Your objective: Whenever a line in the data holds the string "variable", copy that line.

Recorded information:
import Summits.QuantumFields.YangMills.Theorems.BalabanUVNodesN15KingModelAnalyticDeterminantRealSlice
import Summits.QuantumFields.YangMills.Theorems.BalabanUVNodesN15KingModelFineFluctuationDensity
import HarnessLib

/-!
# BalabanUVNodes ∕ N15 — THE KING-MODEL RUNG (PART Ϭ-g): KING's `ln[Z(U)Z(1)⁻¹]` IS ASYMPTOTICALLY DIAMAGNETIC — the fine fluctuation normalisation WITH the block term, `det A₀(U) = a^{N}·det(−cΔ_U+m²)∕det Δ_eff(U)`
# (PART Ϭ-a), obeys at EVERY unitary background: `det(c(−Δ)+m²)^{|n|} ≤ det(−cΔ_U+m²) ≤ det A₀(U) ≤ (1+a∕m²)^{N}·det(−cΔ_U+m²)` (the block term raises the minimally coupled normalisation by at most
# `ln(1+a∕m²)` PER BLOCK degree of freedom — it has rank `N`), hence ★★★★ `ln det A₀(U) − ln det A₀(1) ≥ −N·ln(1+a∕m²)`: the diamagnetic inequality of the minimally coupled operator ([BFS],
# PART Ͱ-c) survives the block term up to a BLOCK-extensive defect — per FINE site `≥ −|n|·L^{−(d+1)}·ln(1+a∕m²) = −|n|·η^{d+1}·ln(1+a∕m²)`, an η-RATE; and the ceiling
# `ln det A₀(U) − ln det A₀(1) ≤ |n||T_η|·ln(1+2(d+1)c∕m²) + N·ln(1+a∕m²)` (every period `≥ 2`)
# (Track A, DAG node N15 = NE2; FAN-OUT v1.1 §N15 s3 «KING-MODEL RUNG … + what the curved case adds»; count-neutral)

HONEST FRAMING.  Count-neutral (cell `pub-ymgap`, seat `pub-ymgap-dag-n15-e` g53; `--supports stmt-QuantumFields-27247 --as helper` = K3ᴬ, KEY MAP v3).  King's one-level comparison model,
unitary backgrounds, any `RCLike` fibre field, `a, m² > 0`, `c ≥ 0`; the defect constant `ln(1+a∕m²)` per block dof is PART Ϭ-b's spectral window and is not claimed sharp; whether `det A₀(U) ≥ det A₀(1)`
holds exactly (full diamagnetism WITH the block term) is NOT decided here.  NOT Bałaban's multi-level `Z_k`; NOT a node discharge (N15 of record untouched); nothing continuum ∕ ℝ⁴ ∕ OS ∕ Clay.

THE RESULTS (unitary `U`; `a, m² > 0`, `c ≥ 0`; `N = |T₁|·|n|`, `N_η = |T_η|·|n|`; `B(U) = −cΔ_U+m²`, `A₀(U) = B(U) + aQ(U)^*Q(U)`):
* §1 `re_det_covLapF_flat` (`det B(1) = det(c(−Δ)+m²)^{|n|}`), ★★ `log_re_det_covLapF_sub_flat_nonneg` (THE DIAMAGNETIC SHIFT IS NON-NEGATIVE: `0 ≤ ln det B(U) − ln det B(1)`, PART Ͱ-c by name),
  ★★ `log_re_det_covLapF_sub_flat_le` (periods `≥ 2`: `≤ N_η·ln(1+2(d+1)c∕m²)`).
* §2 ★★★ **`log_re_det_fullOpU_ge_covLapF`** (`ln det B(U) ≤ ln det A₀(U)` — the block term only raises the normalisation), ★★★ **`log_re_det_fullOpU_le_covLapF_add`** (`ln det A₀(U) ≤ ln det B(U) + N·ln(1+a∕m²)`
  — by at most `ln(1+a∕m²)` per BLOCK dof), ★★ `log_re_det_fullOpU_ge_flat_covLapF` (`ln det A₀(U) ≥ |n|·ln det(c(−Δ)+m²)`).
* §3 ★★★★ **`king_logZ_sub_flat_ge`** (`ln det A₀(U) − ln det A₀(1) ≥ −N·ln(1+a∕m²)` — ASYMPTOTIC DIAMAGNETISM OF KING's FLUCTUATION NORMALISATION), ★★★★ **`king_logZ_sub_flat_div_card_ge`**
  (per fine site: `(ln det A₀(U) − ln det A₀(1))∕|T_η| ≥ −|n|·(L^{d+1})⁻¹·ln(1+a∕m²)` — the defect is `O(η^{d+1})`), ★★★ **`king_logZ_sub_flat_le`** (periods `≥ 2`:
  `ln det A₀(U) − ln det A₀(1) ≤ N_η·ln(1+2(d+1)c∕m²) + N·ln(1+a∕m²)`), ★★★ **`abs_king_logZ_sub_flat_le`** (two-sided).
PRIOR TREE ART (by name): Ϭ-a (`log_re_det_effLapU_eq`, `king_logZ_split`, `re_det_fullOpU_pos`), Ϭ-b (`pow_le_re_det_effLapU`, `re_det_effLapU_le_pow`, `abs_log_re_det_effLapU_sub_le`), Ͱ-c
(`det_lapF_pow_le_re_det_covLapF`, `re_det_covLapF_le_pow`, `re_det_covLapF_pos`), Ͱ-a (`det_covLapF_free`), Ε-k (`det_lapF_pos`, `log_det_lapF_bounds`), Ε-r (`card_tor_fine_real`; preflight `dedup.landed` caught a restated copy — deleted, imported), Ε-q (`det_fineOp_mul_det_effLaplacian`, the `U ≡ 1` identity; in scope, cited).  Dedup (rg at filing):
basename 0 files; needles `king_logZ_sub_flat_ge|king_logZ_sub_flat_div_card_ge|log_re_det_fullOpU_le_covLapF_add|log_re_det_fullOpU_ge_covLapF|abs_king_logZ_sub_flat_le` 0 tree files.
Locators: [King1986] (2.6) p.652, (2.13)–(2.14) p.653, (3.89)–(3.90) pp.668–669, (4.4) p.670, (4.33) p.674; [Balaban1982Higgs2] (3.37)–(3.38) p.591; [BrydgesFrohlichSeiler1979] (diamagnetic inequality, via the tree's
`LatticeDiamagneticInequality`).  0 `sorry`, 0 `def`.  v1.1 (DOC-ONLY, ERRATUM-Ϭ2, ref-I READ-1094 N1): the title line now carries the «every period `≥ 2`» proviso (`hK2`) of the ceiling, as the
result list and the docstrings did; declarations byte-identical.
-/

noncomputable section
open scoped BigOperators ComplexConjugate ComplexOrder Matrix.Norms.L2Operator
open Finset Matrix

namespace Summit.QuantumFields.YangMills.BalabanUVNodes.N15KingModelRung.Analytic

open Literature.MathematicalPhysics.QuantumFieldTheory.LatticeDiamagneticInequality (Hopping)
open Literature.MathematicalPhysics.QuantumFieldTheory.Balaban1983to89.B5Prop11Plancherel (Tor fine)
open Literature.MathematicalPhysics.QuantumFieldTheory.King1986.Torus (lapF)
open Summit.QuantumFields.YangMills.BalabanUVNodes.N15KingModelRung.Covariant (covLapF det_covLapF_free det_lapF_pow_le_re_det_covLapF re_det_covLapF_le_pow re_det_covLapF_pos)
open Summit.QuantumFields.YangMills.BalabanUVNodes.N15KingModelRung.CovariantBlock (BlockTree fullOpU effLapU)
open Summit.QuantumFields.YangMills.BalabanUVNodes.N15KingModelRung.TorusSpectral (det_lapF_pos log_det_lapF_bounds card_tor_fine_real)

variable {d : ℕ} {L : ℕ} [NeZero L] (T : BlockTree d L) (M : Fin (d + 1) → ℕ) [hM : ∀ μ, NeZero (M μ)]
variable {𝕜 : Type*} [RCLike 𝕜] {n : Type*} [Fintype n] [DecidableEq n]

/-! ## §0 Flat objects -/

section Flat

/-- THE FLAT VALUE: `det B(1) = det(c(−Δ)+m²)^{|n|}` (PART Ͱ-a `det_covLapF_free`). [cite: King1986, (2.13) p.653, (4.4) p.670] -/
theorem re_det_covLapF_flat (c m2 : ℝ) :
    RCLike.re (covLapF (fine L M) c m2 (fun _ : Tor (fine L M) × Fin (d + 1) => (1 : Matrix n n 𝕜))).det = (lapF (fine L M) c m2).det ^ Fintype.card n := by
  rw [show (fun _ : Tor (fine L M) × Fin (d + 1) => (1 : Matrix n n 𝕜)) = Hopping.free from rfl, det_covLapF_free, ← RCLike.ofReal_pow, RCLike.ofReal_re]

omit [NeZero L] hM in
/-- The flat link field is unitary. [folklore] -/
theorem flat_mem_unitaryGroup : ∀ bd : Tor (fine L M) × Fin (d + 1), (fun _ : Tor (fine L M) × Fin (d + 1) => (1 : Matrix n n 𝕜)) bd ∈ Matrix.unitaryGroup n 𝕜 :=
  fun _ => Submonoid.one_mem _

end Flat

/-! ## §1 The minimally coupled fine normalisation against its flat value -/

section Fine

variable {c m2 : ℝ} (hc : 0 ≤ c) (hm : 0 < m2)
include hc hm

/-- ★★ **THE DIAMAGNETIC SHIFT IS NON-NEGATIVE**: `0 ≤ ln det(−cΔ_U+m²) − ln det(c(−Δ)+m²)^{|n|}` at every unitary `U` (PART Ͱ-c's BFS inequality by name).
[cite: Balaban1982Higgs2, (3.37)–(3.38) p.591; King1986, (3.89) p.668] -/
theorem log_re_det_covLapF_sub_flat_nonneg {U : Tor (fine L M) × Fin (d + 1) → Matrix n n 𝕜} (hU : ∀ bd, U bd ∈ Matrix.unitaryGroup n 𝕜) :
    0 ≤ Real.log (RCLike.re (covLapF (fine L M) c m2 U).det) - Real.log (RCLike.re (covLapF (fine L M) c m2 (fun _ : Tor (fine L M) × Fin (d + 1) => (1 : Matrix n n 𝕜))).det) := by
  rw [re_det_covLapF_flat M c m2, sub_nonneg]
  exact Real.log_le_log (pow_pos (det_lapF_pos (fine L M) hc hm) _) (det_lapF_pow_le_re_det_covLapF (fine L M) hc hm hU)

/-- ★★ **… AND AT MOST `N_η·ln(1 + 2(d+1)c∕m²)`** (every period `≥ 2`; PART Ͱ-c's AM–GM ceiling and PART Ε-k's floor `ln det(c(−Δ)+m²) ≥ |T_η|·ln m²`).
[cite: King1986, (3.89) p.668, (4.4) p.670; Balaban1982Higgs2, (3.38) p.591] -/
theorem log_re_det_covLapF_sub_flat_le (hK2 : ∀ μ, 1 < fine L M μ) {U : Tor (fine L M) × Fin (d + 1) → Matrix n n 𝕜} (hU : ∀ bd, U bd ∈ Matrix.unitaryGroup n 𝕜) :
    Real.log (RCLike.re (covLapF (fine L M) c m2 U).det) - Real.log (RCLike.re (covLapF (fine L M) c m2 (fun _ : Tor (fine L M) × Fin (d + 1) => (1 : Matrix n n 𝕜))).det)
      ≤ Fintype.card (Tor (fine L M) × n) * Real.log (1 + 2 * ((d : ℝ) + 1) * c / m2) := by
  rw [re_det_covLapF_flat M c m2]
  have hB := re_det_covLapF_pos (fine L M) (n := n) hc hm hU
  have hceil := re_det_covLapF_le_pow (fine L M) hK2 hc hm hU
  have hfree := (log_det_lapF_bounds (fine L M) hc hm).1
  have hsplit : Real.log (m2 + 2 * ((d : ℝ) + 1) * c) = Real.log m2 + Real.log (1 + 2 * ((d : ℝ) + 1) * c / m2) := by
    rw [← Real.log_mul hm.ne' (by positivity)]
    congr 1
    field_simp
  set Nf : ℝ := (Fintype.card (Tor (fine L M)) : ℝ) * Fintype.card n with hNf
  have hcard : (Fintype.card (Tor (fine L M) × n) : ℝ) = Nf := by rw [Fintype.card_prod]; push_cast; rfl
  have h1 : Real.log (RCLike.re (covLapF (fine L M) c m2 U).det) ≤ Nf * Real.log m2 + Nf * Real.log (1 + 2 * ((d : ℝ) + 1) * c / m2) := by
    have h := Real.log_le_log hB hceil
    rw [Real.log_pow, hcard, hsplit, mul_add] at h
    exact h
  have hn : (0 : ℝ) ≤ Fintype.card n := Nat.cast_nonneg _
  have hfree' : Nf * Real.log m2 ≤ Fintype.card n * Real.log (lapF (fine L M) c m2).det := by
    have := mul_le_mul_of_nonneg_left hfree hn
    rw [hNf]
    linarith [this, show (Fintype.card (Tor (fine L M)) : ℝ) * Fintype.card n * Real.log m2 = Fintype.card n * ((Fintype.card (Tor (fine L M)) : ℝ) * Real.log m2) by ring]
  rw [Real.log_pow, hcard]
  linarith

end Fine

/-! ## §2 The block term raises the fine normalisation, by at most `ln(1+a∕m²)` per block degree of freedom -/

section BlockTerm

variable {a c m2 : ℝ} (ha : 0 < a) (hc : 0 ≤ c) (hm : 0 < m2) {U : Tor (fine L M) × Fin (d + 1) → Matrix n n 𝕜} (hU : ∀ bd, U bd ∈ Matrix.unitaryGroup n 𝕜)
include ha hc hm hU

/-- ★★★ **`ln det(−cΔ_U+m²) ≤ ln det A₀(U)`**: the block term only RAISES the fine normalisation (`det A₀ = a^{N}det B∕det Δ_eff` with `det Δ_eff ≤ a^{N}`, PART Ϭ-a∕Ϭ-b).
[cite: King1986, (2.13)–(2.14) p.653, (3.89)–(3.90) pp.668–669] -/
theorem log_re_det_fullOpU_ge_covLapF :
    Real.log (RCLike.re (covLapF (fine L M) c m2 U).det) ≤ Real.log (RCLike.re (fullOpU T M a c m2 U).det) := by
  have h := log_re_det_effLapU_eq T M ha hc hm hU
  have hceil := re_det_effLapU_le_pow T M ha hc hm hU
  have hΔ := re_det_effLapU_pos T M ha hc hm hU
  have hlog : Real.log (RCLike.re (effLapU T M a c m2 U).det) ≤ Fintype.card (Tor M × n) * Real.log a := by
    rw [← Real.log_pow]; exact Real.log_le_log hΔ hceil
  linarith

/-- ★★★ **`ln det A₀(U) ≤ ln det(−cΔ_U+m²) + N·ln(1+a∕m²)`** — the rank-`N` block term raises the normalisation by at most `ln(1+a∕m²)` per BLOCK degree of freedom (PART Ϭ-b's floor
`det Δ_eff ≥ (a⁻¹+m⁻²)^{−N}`). [cite: King1986, (2.13)–(2.14) p.653, (3.89)–(3.90) pp.668–669, (4.33) p.674] -/
theorem log_re_det_fullOpU_le_covLapF_add :
    Real.log (RCLike.re (fullOpU T M a c m2 U).det) ≤ Real.log (RCLike.re (covLapF (fine L M) c m2 U).det) + Fintype.card (Tor M × n) * Real.log (1 + a / m2) := by
  have h := log_re_det_effLapU_eq T M ha hc hm hU
  have hfloor := pow_le_re_det_effLapU T M ha hc hm hU
  have hβ : 0 < (a⁻¹ + m2⁻¹)⁻¹ := by positivity
  have hlog : Fintype.card (Tor M × n) * Real.log ((a⁻¹ + m2⁻¹)⁻¹) ≤ Real.log (RCLike.re (effLapU T M a c m2 U).det) := by
    rw [← Real.log_pow]; exact Real.log_le_log (pow_pos hβ _) hfloor
  have hlen : Real.log a - Real.log ((a⁻¹ + m2⁻¹)⁻¹) = Real.log (1 + a / m2) := by
    rw [Real.log_inv, sub_neg_eq_add, ← Real.log_mul ha.ne' (by positivity)]
    congr 1
    field_simp
  nlinarith [hlen, hlog, h]

/-- ★★ **`|n|·ln det(c(−Δ)+m²) ≤ ln det A₀(U)`** — the fine fluctuation normalisation WITH the block term at ANY background is at least King's free minimally coupled one.
[cite: King1986, (2.13) p.653, (3.89) p.668, (4.4) p.670; Balaban1982Higgs2, (3.38) p.591] -/
theorem log_re_det_fullOpU_ge_flat_covLapF :
    Fintype.card n * Real.log (lapF (fine L M) c m2).det ≤ Real.log (RCLike.re (fullOpU T M a c m2 U).det) := by
  have h1 := log_re_det_covLapF_sub_flat_nonneg M hc hm hU
  have h2 := log_re_det_fullOpU_ge_covLapF T M ha hc hm hU
  rw [re_det_covLapF_flat M c m2, Real.log_pow] at h1
  linarith

end BlockTerm

/-! ## §3 King's `ln[Z(U)Z(1)⁻¹]`: asymptotic diamagnetism with an `O(η^{d+1})` defect per fine site -/

section Diamagnetism

variable {a c m2 : ℝ} (ha : 0 < a) (hc : 0 ≤ c) (hm : 0 < m2) {U : Tor (fine L M) × Fin (d + 1) → Matrix n n 𝕜} (hU : ∀ bd, U bd ∈ Matrix.unitaryGroup n 𝕜)
include ha hc hm hU

/-- ★★★★ **ASYMPTOTIC DIAMAGNETISM OF KING's FLUCTUATION NORMALISATION**: `ln det A₀(U) − ln det A₀(1) ≥ −N·ln(1+a∕m²)` at EVERY unitary background — the diamagnetic inequality of the minimally
coupled operator survives the block term up to a defect that is extensive in the BLOCK lattice only (PART Ϭ-a's split: non-negative fine shift minus PART Ϭ-b's bounded block-field shift).
[cite: King1986, (3.89)–(3.90) pp.668–669, (2.13)–(2.14) p.653, (4.33) p.674; Balaban1982Higgs2, (3.37)–(3.38) p.591] -/
theorem king_logZ_sub_flat_ge :
    -(Fintype.card (Tor M × n) * Real.log (1 + a / m2))
      ≤ Real.log (RCLike.re (fullOpU T M a c m2 U).det) - Real.log (RCLike.re (fullOpU T M a c m2 (fun _ => (1 : Matrix n n 𝕜))).det) := by
  have h1 := flat_mem_unitaryGroup (L := L) (d := d) M (n := n) (𝕜 := 𝕜)
  rw [king_logZ_split T M ha hc hm hU h1]
  have hfine := log_re_det_covLapF_sub_flat_nonneg M hc hm hU
  have hblock := (abs_le.mp (abs_log_re_det_effLapU_sub_le T M ha hc hm hU h1)).2
  linarith

/-- ★★★★ **THE η-RATE OF THE DIAMAGNETIC DEFECT**: per fine site, `(ln det A₀(U) − ln det A₀(1))∕|T_η| ≥ −|n|·(L^{d+1})⁻¹·ln(1+a∕m²)` — the defect is `O(η^{d+1})` in King's spacing `η = L⁻¹`, uniformly in the
background, the volume and the fibre. [cite: King1986, (3.89)–(3.90) pp.668–669, (3.93) p.669, (2.11) p.653] -/
theorem king_logZ_sub_flat_div_card_ge :
    -(Fintype.card n * ((L : ℝ) ^ (d + 1))⁻¹ * Real.log (1 + a / m2))
      ≤ (Real.log (RCLike.re (fullOpU T M a c m2 U).det) - Real.log (RCLike.re (fullOpU T M a c m2 (fun _ => (1 : Matrix n n 𝕜))).det)) / Fintype.card (Tor (fine L M)) := by
  have h := king_logZ_sub_flat_ge T M ha hc hm hU
  have hT : (0 : ℝ) < Fintype.card (Tor (fine L M)) := by exact_mod_cast Fintype.card_pos
  have hL : (0 : ℝ) < (L : ℝ) ^ (d + 1) := by have := NeZero.ne L; positivity
  rw [le_div_iff₀ hT, card_tor_fine_real L M, Fintype.card_prod] at *
  push_cast at *
  have e : -(↑(Fintype.card n) * ((L : ℝ) ^ (d + 1))⁻¹ * Real.log (1 + a / m2)) * ((L : ℝ) ^ (d + 1) * ↑(Fintype.card (Tor M)))
      = -(↑(Fintype.card (Tor M)) * ↑(Fintype.card n) * Real.log (1 + a / m2)) := by
    field_simp
  rw [e]
  exact h

/-- ★★★ **THE CEILING** (every period `≥ 2`): `ln det A₀(U) − ln det A₀(1) ≤ N_η·ln(1+2(d+1)c∕m²) + N·ln(1+a∕m²)`. [cite: King1986, (3.89)–(3.90) pp.668–669, (4.4) p.670] -/
theorem king_logZ_sub_flat_le (hK2 : ∀ μ, 1 < fine L M μ) :
    Real.log (RCLike.re (fullOpU T M a c m2 U).det) - Real.log (RCLike.re (fullOpU T M a c m2 (fun _ => (1 : Matrix n n 𝕜))).det)
      ≤ Fintype.card (Tor (fine L M) × n) * Real.log (1 + 2 * ((d : ℝ) + 1) * c / m2) + Fintype.card (Tor M × n) * Real.log (1 + a / m2) := by
  have h1 := flat_mem_unitaryGroup (L := L) (d := d) M (n := n) (𝕜 := 𝕜)
  rw [king_logZ_split T M ha hc hm hU h1]
  have hfine := log_re_det_covLapF_sub_flat_le M hc hm hK2 hU
  have hblock := (abs_le.mp (abs_log_re_det_effLapU_sub_le T M ha hc hm hU h1)).1
  linarith

/-- ★★★ **TWO-SIDED**: `|ln det A₀(U) − ln det A₀(1)| ≤ N_η·ln(1+2(d+1)c∕m²) + N·ln(1+a∕m²)` (every period `≥ 2`). [cite: King1986, (3.89)–(3.90) pp.668–669] -/
theorem abs_king_logZ_sub_flat_le (hK2 : ∀ μ, 1 < fine L M μ) :
    |Real.log (RCLike.re (fullOpU T M a c m2 U).det) - Real.log (RCLike.re (fullOpU T M a c m2 (fun _ => (1 : Matrix n n 𝕜))).det)|
      ≤ Fintype.card (Tor (fine L M) × n) * Real.log (1 + 2 * ((d : ℝ) + 1) * c / m2) + Fintype.card (Tor M × n) * Real.log (1 + a / m2) := by
  have h1 := king_logZ_sub_flat_ge T M ha hc hm hU
  have h2 := king_logZ_sub_flat_le T M ha hc hm hU hK2
  have hpos : 0 ≤ Fintype.card (Tor (fine L M) × n) * Real.log (1 + 2 * ((d : ℝ) + 1) * c / m2) :=
    mul_nonneg (Nat.cast_nonneg _) (Real.log_nonneg (le_add_of_nonneg_right (by positivity)))
  rw [abs_le]
  constructor <;> linarith

end Diamagnetism

end Summit.QuantumFields.YangMills.BalabanUVNodes.N15KingModelRung.Analytic

end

Answer section:
variable {d : ℕ} {L : ℕ} [NeZero L] (T : BlockTree d L) (M : Fin (d + 1) → ℕ) [hM : ∀ μ, NeZero (M μ)]
variable {𝕜 : Type*} [RCLike 𝕜] {n : Type*} [Fintype n] [DecidableEq n]
variable {c m2 : ℝ} (hc : 0 ≤ c) (hm : 0 < m2)
variable {a c m2 : ℝ} (ha : 0 < a) (hc : 0 ≤ c) (hm : 0 < m2) {U : Tor (fine L M) × Fin (d + 1) → Matrix n n 𝕜} (hU : ∀ bd, U bd ∈ Matrix.unitaryGroup n 𝕜)
variable {a c m2 : ℝ} (ha : 0 < a) (hc : 0 ≤ c) (hm : 0 < m2) {U : Tor (fine L M) × Fin (d + 1) → Matrix n n 𝕜} (hU : ∀ bd, U bd ∈ Matrix.unitaryGroup n 𝕜)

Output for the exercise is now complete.